Red Bull’s Max Verstappen dominated qualifying for Formula 1’s 2022 Belgian Grand Prix but grid penalties mean Ferrari driver Carlos Sainz will line up on pole position.

Max Verstappen, Red Bull Racing RB18

Photo by: Sam Bloxham / Motorsport Images

The defending champion elected not to take part in the final shootout in Q3, knowing he will start from the back of the grid owing to a drop for exceeding his permitted parts count.

Nevertheless, his banker lap was so emphatic that he topped the session by six tenths of a second as a sloppy Sainz final flying lap meant the Spaniard failed to improve at the death.

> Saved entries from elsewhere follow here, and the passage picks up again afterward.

import Summits.BirchSwinnertonDyer.BirchSwinnertonDyer.Theorems.GenusKolyvaginAtTwoTorsionCellSELBorderedImage
import Mathlib.Tactic.ReduceModChar
import HarnessLib

/-!
# SEL (iso-class Selmer pair law), C1-C: the fibres of the unified `C₁` system over the scalars

Crux R″ `RankOneTwoTorsionResidualAtTwo` (stmt-27478), LINE 49 «full_vertex», SUPPORT stub SEL
`IsoClassSelmerPairLawAtTwo`, the `C₁` conjunct (LEAD memo `Cruxes/…/Lines/torsion_cell_full_vertex_SEL_C1_road_g36.md`,
§3–§4 (FIBRE)).  The unified `𝔽₂`-linear system `SysC1` in the scalars `s = (σ, τ₁, τ₂, γ₁, γ₂)` and the vectors
`χ₁, χ₂ : Q → 𝔽₂` (`B = borderedLaplacian Q p₀`, `π j = [−p₀/qⱼ]`, `ε` the common root bit):

  (Qa) `(B+εI)χ₁ + χ₂ = γ₁π + (τ₁+ετ₂+|χ₁|)𝟙`,  (Qb) `(B+(ε+1)I)χ₂ + χ₁ = γ₂π + ((ε+1)τ₁+τ₂+|χ₂|)𝟙`,
  (Pa) `πᵀχ₁ + |π|γ₁ = σ`,  (Pb) `πᵀχ₂ + |π|γ₂ + γ₂ + γ₁ + τ₁ + τ₂ = 0`,  (∞) `γ₁ + γ₂ + τ₁ + τ₂ = σ`

(the local conditions of `Sel⁽²⁾(E₀^{(−p₀M)})` at `Q`, `p₀`, `∞` in the E-frame; parts C1-E/F).  This file proves the row-sum
identities, the equivalence of (Qb) with `Φ₃(B)χ₁ = γ₁Bπ + vπ + w𝟙` once `χ₂` is eliminated by (Qa), and the resulting
description of each fibre: for fixed scalars the solutions are exactly `χ₁ ∈ base(s) + ker Φ₃(B)`,
`χ₂ = (B+εI)χ₁ + γ₁π + (τ₁+ετ₂+(1+ε)σ)𝟙`, subject to a condition `cond(s)` on the scalars alone
(`base(s) = γ₁𝟙 + A(s)w_π + C(s)w₁` for preimages `Φ₃(B)w₁ = 𝟙`, `Φ₃(B)w_π = π` of part C1-B,
`A = εγ₁+γ₂+τ₁+ετ₂+(1+ε)σ`, `C = τ₂+γ₁+σ`; `cond(s) = (∞) ∧ (A·πᵀw_π + C·πᵀw₁ = σ) ∧ (A·𝟙ᵀw_π + C·𝟙ᵀw₁ = (1+ε)σ)`).

Everything is proved; no LINE 49 statement is restated; BSD is not advanced by this file alone.

## References

* [HeathBrown1994SelmerCongruentII] D. R. Heath-Brown, Invent. Math. 118 (1994), §2 (Laplacian/tournament linear algebra).
* [Kane2013SelmerTwists] D. M. Kane, Algebra Number Theory 7 (2013), §2.
-/

namespace Summit.BirchSwinnertonDyer.BirchSwinnertonDyer.Theorems.GenusKolyvaginAtTwo.FullVertex

open Matrix

/-! ## `𝔽₂` scalar facts -/

/-- `𝔽₂`: `2 = 0`. [folklore] -/
private theorem zmod2_two'' : (2 : ZMod 2) = 0 := by decide

/-- `𝔽₂`: `ε(ε+1) = 0`. [folklore] -/
private theorem zmod2_eps (ε : ZMod 2) : ε * (ε + 1) = 0 := by revert ε; decide

variable (Q : Finset ℕ) (p₀ : ℕ) (hQ : ∀ q ∈ Q, q.Prime) (hQ4 : ∀ q ∈ Q, q % 4 = 3) (hk : Even Q.card)
include hk

/-- `Σ_j c = 0` over `Q` of even size. [folklore] -/
private theorem sum_const_eq_zero (c : ZMod 2) : ∑ _j : Q, c = 0 := by
  rw [Finset.sum_const, Finset.card_univ, nsmul_eq_mul, Fintype.card_coe]
  obtain ⟨r, hr⟩ := hk
  rw [hr, ← two_mul, Nat.cast_mul, Nat.cast_two, zmod2_two'', zero_mul, zero_mul]

include hQ hQ4

/-! ## Row sums of (Qa), (Qb) -/

/-- Row sum of (Qa): `(1+ε)|χ₁| + |χ₂| + πᵀχ₁ + |π|γ₁ = 0`. [cite: HeathBrown1994SelmerCongruentII, §2] -/
theorem rowsum_Qa {ε τ₁ τ₂ γ₁ : ZMod 2} {χ₁ χ₂ : Q → ZMod 2}
    (hQa : ∀ j : Q, (borderedLaplacian Q p₀ *ᵥ χ₁) j + ε * χ₁ j + χ₂ j =
      γ₁ * legendreBit (-(p₀ : ℤ)) (j : ℕ) + (τ₁ + ε * τ₂ + ∑ i : Q, χ₁ i)) :
    (1 + ε) * (∑ j : Q, χ₁ j) + (∑ j : Q, χ₂ j) + (∑ j : Q, legendreBit (-(p₀ : ℤ)) (j : ℕ) * χ₁ j) +
      (∑ j : Q, legendreBit (-(p₀ : ℤ)) (j : ℕ)) * γ₁ = 0 := by
  have hsum : ∑ j : Q, ((borderedLaplacian Q p₀ *ᵥ χ₁) j + ε * χ₁ j + χ₂ j) =
      ∑ j : Q, (γ₁ * legendreBit (-(p₀ : ℤ)) (j : ℕ) + (τ₁ + ε * τ₂ + ∑ i : Q, χ₁ i)) :=
    Finset.sum_congr rfl fun j _ => hQa j
  simp only [Finset.sum_add_distrib, ← Finset.mul_sum, sum_const_eq_zero Q hk, add_zero] at hsum
  rw [sum_mulVec_borderedLaplacian_eq Q p₀ hQ hQ4 hk χ₁] at hsum
  linear_combination (norm := (ring_nf; reduce_mod_char)) hsum

/-- Row sum of (Qb): `ε|χ₂| + |χ₁| + πᵀχ₂ + |π|γ₂ = 0`. [cite: HeathBrown1994SelmerCongruentII, §2] -/
theorem rowsum_Qb {ε τ₁ τ₂ γ₂ : ZMod 2} {χ₁ χ₂ : Q → ZMod 2}
    (hQb : ∀ j : Q, (borderedLaplacian Q p₀ *ᵥ χ₂) j + (ε + 1) * χ₂ j + χ₁ j =
      γ₂ * legendreBit (-(p₀ : ℤ)) (j : ℕ) + ((ε + 1) * τ₁ + τ₂ + ∑ i : Q, χ₂ i)) :
    ε * (∑ j : Q, χ₂ j) + (∑ j : Q, χ₁ j) + (∑ j : Q, legendreBit (-(p₀ : ℤ)) (j : ℕ) * χ₂ j) +
      (∑ j : Q, legendreBit (-(p₀ : ℤ)) (j : ℕ)) * γ₂ = 0 := by
  have hsum : ∑ j : Q, ((borderedLaplacian Q p₀ *ᵥ χ₂) j + (ε + 1) * χ₂ j + χ₁ j) =
      ∑ j : Q, (γ₂ * legendreBit (-(p₀ : ℤ)) (j : ℕ) + ((ε + 1) * τ₁ + τ₂ + ∑ i : Q, χ₂ i)) :=
    Finset.sum_congr rfl fun j _ => hQb j
  simp only [Finset.sum_add_distrib, ← Finset.mul_sum, sum_const_eq_zero Q hk, add_zero] at hsum
  rw [sum_mulVec_borderedLaplacian_eq Q p₀ hQ hQ4 hk χ₂] at hsum
  linear_combination (norm := (ring_nf; reduce_mod_char)) hsum

/-! ## (Qb) given (Qa): `Φ₃(B)χ₁ = γ₁Bπ + vπ + w𝟙` -/

omit hQ hQ4 hk in
/-- With `χ₂ = (B+εI)χ₁ + γ₁π + c𝟙`, row (Qb) at `j` reads
`(Φ₃(B)χ₁) j = γ₁(Bπ) j + (γ₂ + c + (ε+1)γ₁)π j + ((ε+1)c + d)` where `d` is (Qb)'s constant.
[cite: HeathBrown1994SelmerCongruentII, §2] -/
theorem Qb_iff_phi3 {ε γ₁ γ₂ c d : ZMod 2} {χ₁ χ₂ : Q → ZMod 2}
    (hχ₂ : ∀ j : Q, χ₂ j = (borderedLaplacian Q p₀ *ᵥ χ₁) j + ε * χ₁ j + γ₁ * legendreBit (-(p₀ : ℤ)) (j : ℕ) + c)
    (j : Q) :
    ((borderedLaplacian Q p₀ *ᵥ χ₂) j + (ε + 1) * χ₂ j + χ₁ j = γ₂ * legendreBit (-(p₀ : ℤ)) (j : ℕ) + d) ↔
    ((phi3 (borderedLaplacian Q p₀) *ᵥ χ₁) j =
      γ₁ * (borderedLaplacian Q p₀ *ᵥ fun i : Q => legendreBit (-(p₀ : ℤ)) (i : ℕ)) j +
        (γ₂ + c + (ε + 1) * γ₁) * legendreBit (-(p₀ : ℤ)) (j : ℕ) + ((ε + 1) * c + d)) := by
  have hvec : χ₂ = borderedLaplacian Q p₀ *ᵥ χ₁ + ε • χ₁ + γ₁ • (fun i : Q => legendreBit (-(p₀ : ℤ)) (i : ℕ)) +
      fun _ => c := by
    ext i; simp only [Pi.add_apply, Pi.smul_apply, smul_eq_mul, hχ₂ i]
  have hB : (borderedLaplacian Q p₀ *ᵥ χ₂) j =
      (borderedLaplacian Q p₀ *ᵥ (borderedLaplacian Q p₀ *ᵥ χ₁)) j + ε * (borderedLaplacian Q p₀ *ᵥ χ₁) j +
        γ₁ * (borderedLaplacian Q p₀ *ᵥ fun i : Q => legendreBit (-(p₀ : ℤ)) (i : ℕ)) j +
          c * legendreBit (-(p₀ : ℤ)) (j : ℕ) := by
    rw [hvec, mulVec_add, mulVec_add, mulVec_add, mulVec_smul, mulVec_smul, borderedLaplacian_mulVec_const]
    simp only [Pi.add_apply, Pi.smul_apply, smul_eq_mul]
  rw [hB, hχ₂ j, phi3_mulVec]
  simp only [Pi.add_apply]
  have hε : ε * (ε + 1) = 0 := zmod2_eps ε
  constructor
  · intro h
    linear_combination (norm := (ring_nf; reduce_mod_char)) h + (χ₁ j) * hε
  · intro h
    linear_combination (norm := (ring_nf; reduce_mod_char)) h + (χ₁ j) * hε


/-! ## Scalar identities for the fibre theorem -/

omit hQ hQ4 hk in
/-- `𝔽₂`: the two parity relations determine `|χ₁|, |χ₂|`. [folklore] -/
private theorem zmod2_par (ε σ a b : ZMod 2) (h1 : (1 + ε) * a + b = σ) (h2 : ε * b + a = σ) :
    a = (1 + ε) * σ ∧ b = ε * σ := by
  revert ε σ a b h1 h2; decide

omit hQ hQ4 hk in
/-- `𝔽₂`: the `π`-coefficient of `Φ₃(B)(χ₁ + base)` vanishes. [folklore] -/
private theorem zmod2_coefπ (ε σ τ₁ τ₂ γ₁ γ₂ : ZMod 2) :
    γ₂ + (τ₁ + ε * τ₂ + (1 + ε) * σ) + (ε + 1) * γ₁ + γ₁ + (ε * γ₁ + γ₂ + τ₁ + ε * τ₂ + (1 + ε) * σ) = 0 := by
  revert ε σ τ₁ τ₂ γ₁ γ₂; decide

omit hQ hQ4 hk in
/-- `𝔽₂`: the `𝟙`-coefficient of `Φ₃(B)(χ₁ + base)` vanishes. [folklore] -/
private theorem zmod2_coef1 (ε σ τ₁ τ₂ γ₁ : ZMod 2) :
    (ε + 1) * (τ₁ + ε * τ₂ + (1 + ε) * σ) + ((ε + 1) * τ₁ + τ₂ + ε * σ) + γ₁ + (τ₂ + γ₁ + σ) = 0 := by
  revert ε σ τ₁ τ₂ γ₁; decide

omit hQ hQ4 hk in
/-- `𝔽₂`: `(1+ε)²σ + σ = εσ`. [folklore] -/
private theorem zmod2_b (ε σ : ZMod 2) : (1 + ε) * ((1 + ε) * σ) + σ = ε * σ := by
  revert ε σ; decide

omit hQ hQ4 hk in
/-- `𝔽₂`: `ε(εσ) + (1+ε)σ = σ`. [folklore] -/
private theorem zmod2_S4 (ε σ : ZMod 2) : ε * (ε * σ) + (1 + ε) * σ = σ := by
  revert ε σ; decide

/-! ## The fibre theorem -/

/-- **THE FIBRES OF THE UNIFIED `C₁` SYSTEM.**  For preimages `Φ₃(B)w₁ = 𝟙`, `Φ₃(B)w_π = π` and scalars
`s = (σ, τ₁, τ₂, γ₁, γ₂)` with `A = εγ₁+γ₂+τ₁+ετ₂+(1+ε)σ`, `C = τ₂+γ₁+σ`: the pair `(χ₁, χ₂)` solves
(Qa) ∧ (Qb) ∧ (Pa) ∧ (Pb) ∧ (∞) iff `χ₁ + γ₁𝟙 + A w_π + C w₁ ∈ ker Φ₃(B)`, `χ₂ = (B+εI)χ₁ + γ₁π + (τ₁+ετ₂+(1+ε)σ)𝟙`,
and the scalars satisfy `(∞)`, `A·πᵀw_π + C·πᵀw₁ = σ`, `A·𝟙ᵀw_π + C·𝟙ᵀw₁ = (1+ε)σ`.
[cite: HeathBrown1994SelmerCongruentII, §2] [cite: Kane2013SelmerTwists, §2] -/
theorem sysC1_iff {w₁ wπ : Q → ZMod 2} (h₁ : phi3 (borderedLaplacian Q p₀) *ᵥ w₁ = fun _ => 1)
    (hπ : phi3 (borderedLaplacian Q p₀) *ᵥ wπ = fun j : Q => legendreBit (-(p₀ : ℤ)) (j : ℕ))
    (ε σ τ₁ τ₂ γ₁ γ₂ A C : ZMod 2) (hA : A = ε * γ₁ + γ₂ + τ₁ + ε * τ₂ + (1 + ε) * σ) (hC : C = τ₂ + γ₁ + σ)
    (χ₁ χ₂ : Q → ZMod 2) :
    ((∀ j : Q, (borderedLaplacian Q p₀ *ᵥ χ₁) j + ε * χ₁ j + χ₂ j =
        γ₁ * legendreBit (-(p₀ : ℤ)) (j : ℕ) + (τ₁ + ε * τ₂ + ∑ i : Q, χ₁ i)) ∧
      (∀ j : Q, (borderedLaplacian Q p₀ *ᵥ χ₂) j + (ε + 1) * χ₂ j + χ₁ j =
        γ₂ * legendreBit (-(p₀ : ℤ)) (j : ℕ) + ((ε + 1) * τ₁ + τ₂ + ∑ i : Q, χ₂ i)) ∧
      (∑ j : Q, legendreBit (-(p₀ : ℤ)) (j : ℕ) * χ₁ j + (∑ j : Q, legendreBit (-(p₀ : ℤ)) (j : ℕ)) * γ₁ = σ) ∧
      (∑ j : Q, legendreBit (-(p₀ : ℤ)) (j : ℕ) * χ₂ j + (∑ j : Q, legendreBit (-(p₀ : ℤ)) (j : ℕ)) * γ₂ +
        γ₂ + γ₁ + τ₁ + τ₂ = 0) ∧
      (γ₁ + γ₂ + τ₁ + τ₂ = σ)) ↔
    ((phi3 (borderedLaplacian Q p₀) *ᵥ (χ₁ + fun j : Q => γ₁ + A * wπ j + C * w₁ j) = 0) ∧
      (∀ j : Q, χ₂ j = (borderedLaplacian Q p₀ *ᵥ χ₁) j + ε * χ₁ j + γ₁ * legendreBit (-(p₀ : ℤ)) (j : ℕ) +
        (τ₁ + ε * τ₂ + (1 + ε) * σ)) ∧
      ((γ₁ + γ₂ + τ₁ + τ₂ = σ) ∧
        (A * (∑ j : Q, legendreBit (-(p₀ : ℤ)) (j : ℕ) * wπ j) + C * (∑ j : Q, legendreBit (-(p₀ : ℤ)) (j : ℕ) * w₁ j)
          = σ) ∧
        (A * (∑ j : Q, wπ j) + C * (∑ j : Q, w₁ j) = (1 + ε) * σ))) := by
  -- abbreviations (all facts are stated with the full names)
  set B := borderedLaplacian Q p₀ with hB
  set base : Q → ZMod 2 := fun j : Q => γ₁ + A * wπ j + C * w₁ j with hbase
  -- `B𝟙 = π`, `Φ𝟙 = Bπ + π + 𝟙`, `Φ base`
  have hB1 : B *ᵥ (fun _ => (1 : ZMod 2)) = (fun i : Q => legendreBit (-(p₀ : ℤ)) (i : ℕ)) := by
    rw [hB, borderedLaplacian_mulVec_const]; ext j; rw [one_mul]
  have hΦ1 : ∀ j : Q, (phi3 B *ᵥ fun _ => (1 : ZMod 2)) j = (B *ᵥ (fun i : Q => legendreBit (-(p₀ : ℤ)) (i : ℕ))) j + legendreBit (-(p₀ : ℤ)) ((j : Q) : ℕ) + 1 := by
    intro j; rw [phi3_mulVec, hB1]; rfl
  have hΦbase : ∀ j : Q, (phi3 B *ᵥ base) j = γ₁ * ((B *ᵥ (fun i : Q => legendreBit (-(p₀ : ℤ)) (i : ℕ))) j + legendreBit (-(p₀ : ℤ)) ((j : Q) : ℕ) + 1) + A * legendreBit (-(p₀ : ℤ)) ((j : Q) : ℕ) + C := by
    intro j
    have : base = γ₁ • (fun _ => (1 : ZMod 2)) + A • wπ + C • w₁ := by
      ext i; simp only [hbase, Pi.add_apply, Pi.smul_apply, smul_eq_mul, mul_one]
    rw [this, mulVec_add, mulVec_add, mulVec_smul, mulVec_smul, mulVec_smul, h₁, hπ]
    simp only [Pi.add_apply, Pi.smul_apply, smul_eq_mul, hΦ1, mul_one]
  -- sums of `base`
  have hsum_base : ∑ j : Q, base j = A * (∑ j : Q, wπ j) + C * (∑ j : Q, w₁ j) := by
    simp only [hbase, Finset.sum_add_distrib, ← Finset.mul_sum, sum_const_eq_zero Q hk, zero_add]
  have hπsum_base : ∑ j : Q, legendreBit (-(p₀ : ℤ)) ((j : Q) : ℕ) * base j = (∑ j : Q, legendreBit (-(p₀ : ℤ)) ((j : Q) : ℕ)) * γ₁ + A * (∑ j : Q, legendreBit (-(p₀ : ℤ)) ((j : Q) : ℕ) * wπ j) +
      C * (∑ j : Q, legendreBit (-(p₀ : ℤ)) ((j : Q) : ℕ) * w₁ j) := by
    simp only [hbase, mul_add, Finset.sum_add_distrib, Finset.sum_mul, Finset.mul_sum]
    refine congrArg₂ _ (congrArg₂ _ rfl (Finset.sum_congr rfl fun j _ => by ring))
      (Finset.sum_congr rfl fun j _ => by ring)
  -- K-lemma consequences for `κ = χ₁ + base`
  have hKsums : phi3 B *ᵥ (χ₁ + base) = 0 →
      (∑ j : Q, χ₁ j = A * (∑ j : Q, wπ j) + C * (∑ j : Q, w₁ j)) ∧
      (∑ j : Q, legendreBit (-(p₀ : ℤ)) ((j : Q) : ℕ) * χ₁ j = (∑ j : Q, legendreBit (-(p₀ : ℤ)) ((j : Q) : ℕ)) * γ₁ + A * (∑ j : Q, legendreBit (-(p₀ : ℤ)) ((j : Q) : ℕ) * wπ j) + C * (∑ j : Q, legendreBit (-(p₀ : ℤ)) ((j : Q) : ℕ) * w₁ j)) := by
    intro hK
    have h := sum_eq_zero_of_phi3_mulVec_eq_zero Q p₀ hQ hQ4 hk hK
    simp only [Pi.add_apply, Finset.sum_add_distrib, mul_add] at h
    rw [hsum_base] at h
    rw [hπsum_base] at h
    constructor
    · linear_combination (norm := (ring_nf; reduce_mod_char)) h.1
    · linear_combination (norm := (ring_nf; reduce_mod_char)) h.2
  constructor
  · rintro ⟨hQa, hQb, hPa, hPb, hinf⟩
    -- parities
    have r1 := rowsum_Qa Q p₀ hQ hQ4 hk hQa
    have r2 := rowsum_Qb Q p₀ hQ hQ4 hk hQb
    have hPb' : ∑ j : Q, legendreBit (-(p₀ : ℤ)) ((j : Q) : ℕ) * χ₂ j + (∑ j : Q, legendreBit (-(p₀ : ℤ)) ((j : Q) : ℕ)) * γ₂ = σ := by
      linear_combination (norm := (ring_nf; reduce_mod_char)) hPb + hinf
    obtain ⟨ha, hb⟩ := zmod2_par ε σ (∑ j : Q, χ₁ j) (∑ j : Q, χ₂ j)
      (by linear_combination (norm := (ring_nf; reduce_mod_char)) r1 + hPa)
      (by linear_combination (norm := (ring_nf; reduce_mod_char)) r2 + hPb')
    -- `χ₂`
    have hχ₂ : ∀ j : Q, χ₂ j = (B *ᵥ χ₁) j + ε * χ₁ j + γ₁ * legendreBit (-(p₀ : ℤ)) ((j : Q) : ℕ) + (τ₁ + ε * τ₂ + (1 + ε) * σ) := by
      intro j
      have e := hQa j
      rw [ha] at e
      linear_combination (norm := (ring_nf; reduce_mod_char)) e
    -- `Φχ₁`
    have hΦχ₁ : ∀ j : Q, (phi3 B *ᵥ χ₁) j = γ₁ * (B *ᵥ (fun i : Q => legendreBit (-(p₀ : ℤ)) (i : ℕ))) j +
        (γ₂ + (τ₁ + ε * τ₂ + (1 + ε) * σ) + (ε + 1) * γ₁) * legendreBit (-(p₀ : ℤ)) ((j : Q) : ℕ) +
          ((ε + 1) * (τ₁ + ε * τ₂ + (1 + ε) * σ) + ((ε + 1) * τ₁ + τ₂ + ε * σ)) := by
      intro j
      have e := hQb j
      rw [hb] at e
      exact (Qb_iff_phi3 Q p₀ hχ₂ j).mp e
    have hK : phi3 B *ᵥ (χ₁ + base) = 0 := by
      ext j
      rw [mulVec_add, Pi.add_apply, hΦχ₁ j, hΦbase j, Pi.zero_apply]
      have c1 := zmod2_coefπ ε σ τ₁ τ₂ γ₁ γ₂
      have c2 := zmod2_coef1 ε σ τ₁ τ₂ γ₁
      rw [← hA] at c1; rw [← hC] at c2
      linear_combination (norm := (ring_nf; reduce_mod_char)) (legendreBit (-(p₀ : ℤ)) ((j : Q) : ℕ)) * c1 + c2
    obtain ⟨hs1, hs2⟩ := hKsums hK
    refine ⟨hK, hχ₂, hinf, ?_, ?_⟩
    · rw [hs2] at hPa
      linear_combination (norm := (ring_nf; reduce_mod_char)) hPa
    · rw [← hs1, ha]
  · rintro ⟨hK, hχ₂, hinf, hc2, hc1⟩
    obtain ⟨hs1, hs2⟩ := hKsums hK
    have ha : ∑ j : Q, χ₁ j = (1 + ε) * σ := by rw [hs1, hc1]
    have hPa : ∑ j : Q, legendreBit (-(p₀ : ℤ)) ((j : Q) : ℕ) * χ₁ j + (∑ j : Q, legendreBit (-(p₀ : ℤ)) ((j : Q) : ℕ)) * γ₁ = σ := by
      rw [hs2]; linear_combination (norm := (ring_nf; reduce_mod_char)) hc2
    -- (Qa)
    have hQa : ∀ j : Q, (B *ᵥ χ₁) j + ε * χ₁ j + χ₂ j = γ₁ * legendreBit (-(p₀ : ℤ)) ((j : Q) : ℕ) + (τ₁ + ε * τ₂ + ∑ i : Q, χ₁ i) := by
      intro j; rw [hχ₂ j, ha]; linear_combination (norm := (ring_nf; reduce_mod_char))
    -- `|χ₂|`
    have hb : ∑ j : Q, χ₂ j = ε * σ := by
      have e : ∑ j : Q, χ₂ j = ∑ j : Q, ((B *ᵥ χ₁) j + ε * χ₁ j + γ₁ * legendreBit (-(p₀ : ℤ)) ((j : Q) : ℕ) + (τ₁ + ε * τ₂ + (1 + ε) * σ)) :=
        Finset.sum_congr rfl fun j _ => hχ₂ j
      simp only [Finset.sum_add_distrib, ← Finset.mul_sum, sum_const_eq_zero Q hk, add_zero] at e
      rw [hB, sum_mulVec_borderedLaplacian_eq Q p₀ hQ hQ4 hk χ₁] at e
      rw [e]
      have := zmod2_b ε σ
      linear_combination hPa + (1 + ε) * ha + this
    -- (Qb)
    have hΦχ₁ : ∀ j : Q, (phi3 B *ᵥ χ₁) j = (phi3 B *ᵥ base) j := by
      intro j
      have e := congr_fun hK j
      rw [mulVec_add, Pi.add_apply, Pi.zero_apply] at e
      linear_combination (norm := (ring_nf; reduce_mod_char)) e
    have hQb : ∀ j : Q, (B *ᵥ χ₂) j + (ε + 1) * χ₂ j + χ₁ j = γ₂ * legendreBit (-(p₀ : ℤ)) ((j : Q) : ℕ) + ((ε + 1) * τ₁ + τ₂ + ∑ i : Q, χ₂ i) := by
      intro j
      rw [hb]
      refine (Qb_iff_phi3 Q p₀ hχ₂ j).mpr ?_
      rw [hΦχ₁ j, hΦbase j, hB]
      have c1 := zmod2_coefπ ε σ τ₁ τ₂ γ₁ γ₂
      have c2 := zmod2_coef1 ε σ τ₁ τ₂ γ₁
      rw [← hA] at c1; rw [← hC] at c2
      linear_combination (norm := (ring_nf; reduce_mod_char)) (legendreBit (-(p₀ : ℤ)) ((j : Q) : ℕ)) * c1 + c2
    -- (Pb)
    have r2 := rowsum_Qb Q p₀ hQ hQ4 hk hQb
    rw [ha, hb] at r2
    have hS4 := zmod2_S4 ε σ
    refine ⟨hQa, hQb, hPa, ?_, hinf⟩
    linear_combination (norm := (ring_nf; reduce_mod_char)) r2 + hS4 + hinf

end Summit.BirchSwinnertonDyer.BirchSwinnertonDyer.Theorems.GenusKolyvaginAtTwo.FullVertex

Sergio Perez will join the Ferrari on the front row of the grid, while Leclerc will meet Verstappen as the pair are poised to line up in 15th and 16th.

Verstappen was a class apart after the first round of flying laps in the climax to qualifying, the Dutch ace romping to a 1m43.665s - the sole sub 1m44s lap of the weekend.

That gave him a mighty 0.632s in hand over Sainz, while Perez was third and another two tenths back before his lap was flagged for exceeding track limits at Raidillon.

Leclerc, meanwhile, was fourth, having been initially sent out on a set of scrubbed softs.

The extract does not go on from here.